Pipeline view for Stage 11 — Monitoring, incident response & rollout.
Monitoring
What we watch, where it surfaces, and what alerts a human at 03:00.
Dashboards
- System health — per-bot heartbeat, mode, error rate, decision rate. Heartbeat older than 60 s is a P1.
- Risk dashboard — intraday and weekly drawdown, exposure by market, exposure by theme, KillSwitch state.
- Execution dashboard — intent-to-order latency, fill rate, partial-fill rate, realised slippage vs estimate, builderCode coverage.
- Reconcile dashboard — on-chain vs internal state diff, oldest unreconciled event.
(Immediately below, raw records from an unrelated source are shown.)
/-- **Non-junk inhabitant of `T`.** At `m = 1`, `U = 0` (`r = 0`, threshold `δ`), the monomial
`A^δ` lies in the crux's truncation of weight `(δ)* = (-δ)`: it is homogeneous of degree `δ`,
vanishes to order `δ` at `L_0 = {0}`, is fixed by the (trivial) stabiliser of `det_1`, and
`(g⁻¹A)^δ = g^{-δ} A^δ`. -/
theorem X_pow_mem_truncation_one (δ : ℕ) :
    (X pOne : MvPolynomial (MatIdx 1 × MatIdx 1) ℂ) ^ δ ∈
      truncation 1 (rowLocus 1 ⊥) δ δ (lastWeight 1 δ) := by
  classical
  rw [mem_truncation_iff]
  refine ⟨?_, ?_, ?_, ?_⟩
  · exact (mem_homogeneousSubmodule δ _).mpr (isHomogeneous_X_pow _ _)
  · apply Ideal.pow_mem_pow
    rw [MvPolynomial.mem_vanishingIdeal_iff]
    intro x hx
    rw [aeval_X]
    have h := hx (iLast 1)
    rw [Submodule.mem_bot] at h
    exact congrFun h (iLast 1)
  · rw [mem_stabInvariants_iff]
    intro M hM
    rw [map_pow, aeval_X, sum_matIdx_one]
    change (M (iLast 1) (iLast 1) • (X (iLast 1, iLast 1) : MvPolynomial (MatIdx 1 × MatIdx 1) ℂ)) ^ δ =
      X (iLast 1, iLast 1) ^ δ
    rw [apply_eq_one_of_linSubst_detFormLex_one hM, one_smul]
  · rw [mem_borelSemiInvariants_iff]
    intro g hg
    rw [map_pow, aeval_X, sum_matIdx_one]
    change (((g⁻¹ : GL (MatIdx 1) ℂ) : Matrix (MatIdx 1) (MatIdx 1) ℂ) (iLast 1) (iLast 1) •
        (X (iLast 1, iLast 1) : MvPolynomial (MatIdx 1 × MatIdx 1) ℂ)) ^ δ =
      weightChar (lastWeight 1 δ) g • X (iLast 1, iLast 1) ^ δ
    rw [inv_apply_diag_of_isUpperTriangular' hg, smul_pow, weightChar_lastWeight]

/-- **`T ⊆ ℂ·A^n` at `m = 1`** (one variable: a form of degree `n` is a multiple of `A^n`),
whatever the locus, threshold and weight. -/
theorem truncation_one_le_span (L : Set (MatIdx 1 × MatIdx 1 → ℂ)) (t n : ℕ) (χ : Weight (MatIdx 1)) :
    truncation 1 L t n χ ≤ ℂ ∙ ((X pOne : MvPolynomial (MatIdx 1 × MatIdx 1) ℂ) ^ n) := by
  classical
  intro G hG
  rw [mem_truncation_iff] at hG
  obtain ⟨hH, -, -, -⟩ := hG
  rw [Submodule.mem_span_singleton]
  refine ⟨coeff (Finsupp.single pOne n) G, ?_⟩
  have hsupp : ∀ e ∈ G.support, e = Finsupp.single pOne n := by
    intro e he
    have hdeg : e.degree = n := by
      rw [Finsupp.degree_eq_weight_one]
      exact (mem_homogeneousSubmodule n G).mp hH (mem_support_iff.mp he)
    have he1 : e = Finsupp.single pOne (e pOne) := by
      ext q
      rw [eq_pOne q, Finsupp.single_eq_same]
    rw [he1] at hdeg ⊢
    rw [Finsupp.degree_single] at hdeg
    rw [hdeg]
  conv_rhs => rw [G.as_sum]
  rw [Finset.sum_subset (Finset.subset_singleton_iff'.mpr hsupp) (fun e _ he => by
    rw [notMem_support_iff.mp he, monomial_zero]), Finset.sum_singleton, X_pow_eq_monomial,
    smul_monomial, smul_eq_mul, mul_one]

/-- **`dim T = 1` at `m = 1`, `U = 0`, for every `δ`.** -/
theorem finrank_truncation_one (δ : ℕ) :
    Module.finrank ℂ (truncation 1 (rowLocus 1 ⊥) δ δ (lastWeight 1 δ)) = 1 := by
  classical
  have hle := truncation_one_le_span (rowLocus 1 ⊥) δ δ (lastWeight 1 δ)
  haveI : FiniteDimensional ℂ (ℂ ∙ ((X pOne : MvPolynomial (MatIdx 1 × MatIdx 1) ℂ) ^ δ)) :=
    FiniteDimensional.span_singleton ℂ _
  haveI : FiniteDimensional ℂ (truncation 1 (rowLocus 1 ⊥) δ δ (lastWeight 1 δ)) :=
    Submodule.finiteDimensional_of_le hle
  apply le_antisymm
  · exact (Submodule.finrank_mono hle).trans (finrank_span_singleton (pow_ne_zero δ (X_ne_zero pOne))).le
  · rw [Nat.one_le_iff_ne_zero, ← Nat.pos_iff_ne_zero, Module.finrank_pos_iff_exists_ne_zero]
    refine ⟨⟨_, X_pow_mem_truncation_one δ⟩, fun h => ?_⟩
    have h' := congrArg Subtype.val h
    simp only [Submodule.coe_zero] at h'
    exact pow_ne_zero δ (X_ne_zero pOne) h'

/-- **THE BOUND IS ATTAINED at `m = 1`** (for every `δ`): `dim T_0((δ)*) = 1 ≤ K_1((δ)*)`, so
given the crux both sides are `1` — the constant in `K ≤ dim T` cannot be improved. -/
theorem finrank_truncation_one_le_orbitMultiplicity (δ : ℕ) :
    Module.finrank ℂ (truncation 1 (rowLocus 1 ⊥) δ δ (lastWeight 1 δ)) ≤
      orbitMultiplicity ℂ (detFormLex ℂ 1) 1 (lastWeight 1 (1 * δ)) := by
  rw [finrank_truncation_one]
  exact one_le_orbitMultiplicity_det_lastWeight 1 δ

/-- **The crux with STRICT inequality** (a strengthening). -/
def ValuativeBoundStrict : Prop :=
  ∀ (m : ℕ) [NeZero m] (U : Submodule ℂ (MatIdx m → ℂ)) (r : ℕ),
    (∀ u ∈ U, (Matrix.of fun a b : Fin m => u (toLex (a, b))).rank ≤ r) →
    ∀ (δ : ℕ) (lam : Nat.Partition (m * δ)), lam.parts.card ≤ m * m →
      orbitMultiplicity ℂ (detFormLex ℂ m) m (Weight.dualOfPartition (m * m) lam).toMatIdx <
        Module.finrank ℂ (truncation m (rowLocus m U) (δ * (m - r)) (m * δ)
          (Weight.dualOfPartition (m * m) lam).toMatIdx)

/-- **The strict variant is FALSE** (tightness): `m = 1`, `U = 0`, `r = 0`, `δ = 1`, `λ = (1)`:
`K_1 ≥ 1 = dim T`. -/
theorem valuativeBound_false_strict : ¬ ValuativeBoundStrict := by
  intro h
  have h1 := h 1 ⊥ 0 (fun u hu => by
    rw [(Submodule.mem_bot ℂ).mp hu]
    have h0 : (Matrix.of fun a b : Fin 1 => (0 : MatIdx 1 → ℂ) (toLex (a, b))) = 0 := rfl
    rw [h0, Matrix.rank_zero]) 1 (Nat.Partition.indiscrete (1 * 1)) (card_parts_indiscrete_le 1 _)
  rw [toMatIdx_dualOfPartition_indiscrete 1 1] at h1
  have h2 : Module.finrank ℂ (truncation 1 (rowLocus 1 ⊥) (1 * (1 - 0)) (1 * 1) (lastWeight 1 (1 * 1))) = 1 :=
    finrank_truncation_one 1
  rw [h2] at h1
  exact absurd (one_le_orbitMultiplicity_det_lastWeight 1 1) (not_le.mpr h1)

end TightAtOne

end LoadBearing

/-! ## §5  Tightness on EVERY one-row shape, EVERY `m ≥ 1` (cycle 3): `dim T_U((mδ)) ≤ 1 ≤ K_m((mδ)*)`
for every locus and threshold — no first fundamental theorem needed -/

section TightOneRow

variable {m : ℕ}

/-! ### Matrices as points of `MatIdx m → ℂ` -/

/-- A matrix as a point of the coefficient space `MatIdx m → ℂ`. -/
def vecOf (A : Matrix (Fin m) (Fin m) ℂ) : MatIdx m → ℂ := fun i => A (ofLex i).1 (ofLex i).2

/-- A point of `MatIdx m → ℂ` as a matrix. -/
def matOf (x : MatIdx m → ℂ) : Matrix (Fin m) (Fin m) ℂ := Matrix.of fun a b => x (toLex (a, b))

/-- Unfolding `vecOf` at a matrix position. -/
@[simp] theorem vecOf_toLex (A : Matrix (Fin m) (Fin m) ℂ) (a b : Fin m) :
    vecOf A (toLex (a, b)) = A a b := rfl

/-- Unfolding `matOf`. -/
@[simp] theorem matOf_apply (x : MatIdx m → ℂ) (a b : Fin m) : matOf x a b = x (toLex (a, b)) := rfl

/-- `vecOf ∘ matOf = id`. -/
theorem vecOf_matOf (x : MatIdx m → ℂ) : vecOf (matOf x) = x := by
  funext i
  rw [← toLex_ofLex i, vecOf_toLex, matOf_apply]

/-- `det_m` evaluates to the determinant. -/
theorem eval_detFormLex (x : MatIdx m → ℂ) : eval x (detFormLex ℂ m) = (matOf x).det := by
  rw [detFormLex, eval_rename, eval_detPoly]
  rfl

/-- `det_m ≠ 0` (it is `1` at the identity matrix). -/
theorem detFormLex_ne_zero : detFormLex ℂ m ≠ 0 := by
  intro h
  have h1 := eval_detFormLex (vecOf (1 : Matrix (Fin m) (Fin m) ℂ))
  rw [h, map_zero] at h1
  have h2 : matOf (vecOf (1 : Matrix (Fin m) (Fin m) ℂ)) = 1 := by
    ext a b; rfl
  rw [h2, Matrix.det_one] at h1
  exact zero_ne_one h1

/-- A sum over `MatIdx m` as a double sum over matrix positions. -/
theorem sum_matIdx {α : Type*} [AddCommMonoid α] (F : MatIdx m → α) :
    ∑ j : MatIdx m, F j = ∑ a : Fin m, ∑ b : Fin m, F (toLex (a, b)) := by
  rw [← Fintype.sum_prod_type']
  exact Fintype.sum_equiv toLex.symm _ _ (fun j => by
    rw [← toLex_ofLex j]
    rfl)

/-! ### The left multiplication substitutions `x ↦ P · x` lie in `Stab(det_m)` for `det P = 1` -/

/-- The substitution matrix of `x ↦ P · x` (matrix product, `x` the generic `m × m` matrix). -/
def rowOp (P : Matrix (Fin m) (Fin m) ℂ) : Matrix (MatIdx m) (MatIdx m) ℂ :=
  fun j i => if (ofLex j).2 = (ofLex i).2 then P (ofLex i).1 (ofLex j).1 else 0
- Data dashboard — per-source freshness, per-source error rate, MarketQualityRanker top decile coverage.
Alerts and escalation
| Severity | Examples | Page who | Within |
|---|---|---|---|
| P0 | KillSwitch active, reconcile mismatch, wallet drained | Risk on-call + Security on-call + Head of Engineering | 1 minute |
| P1 | Heartbeat lost, API degraded hard, drawdown warning | Risk on-call | 5 minutes |
| P2 | Slippage breach, fee overrun, config drift | Trading-ops | 30 minutes |
| P3 | Single bot error rate above 1%, model drift warning | Owning team | Next business day |
Metrics every bot must emit
decisions_total{reason_code,verdict}decision_latency_ms{p50,p95,p99}heartbeat_age_mserrors_total{reason_code}config_version(gauge)mode(gauge with label)
What we deliberately don't alert on
Free-text log lines. They produce noise without action. The rule is: if it's worth alerting on, it's worth a reason code in the registry.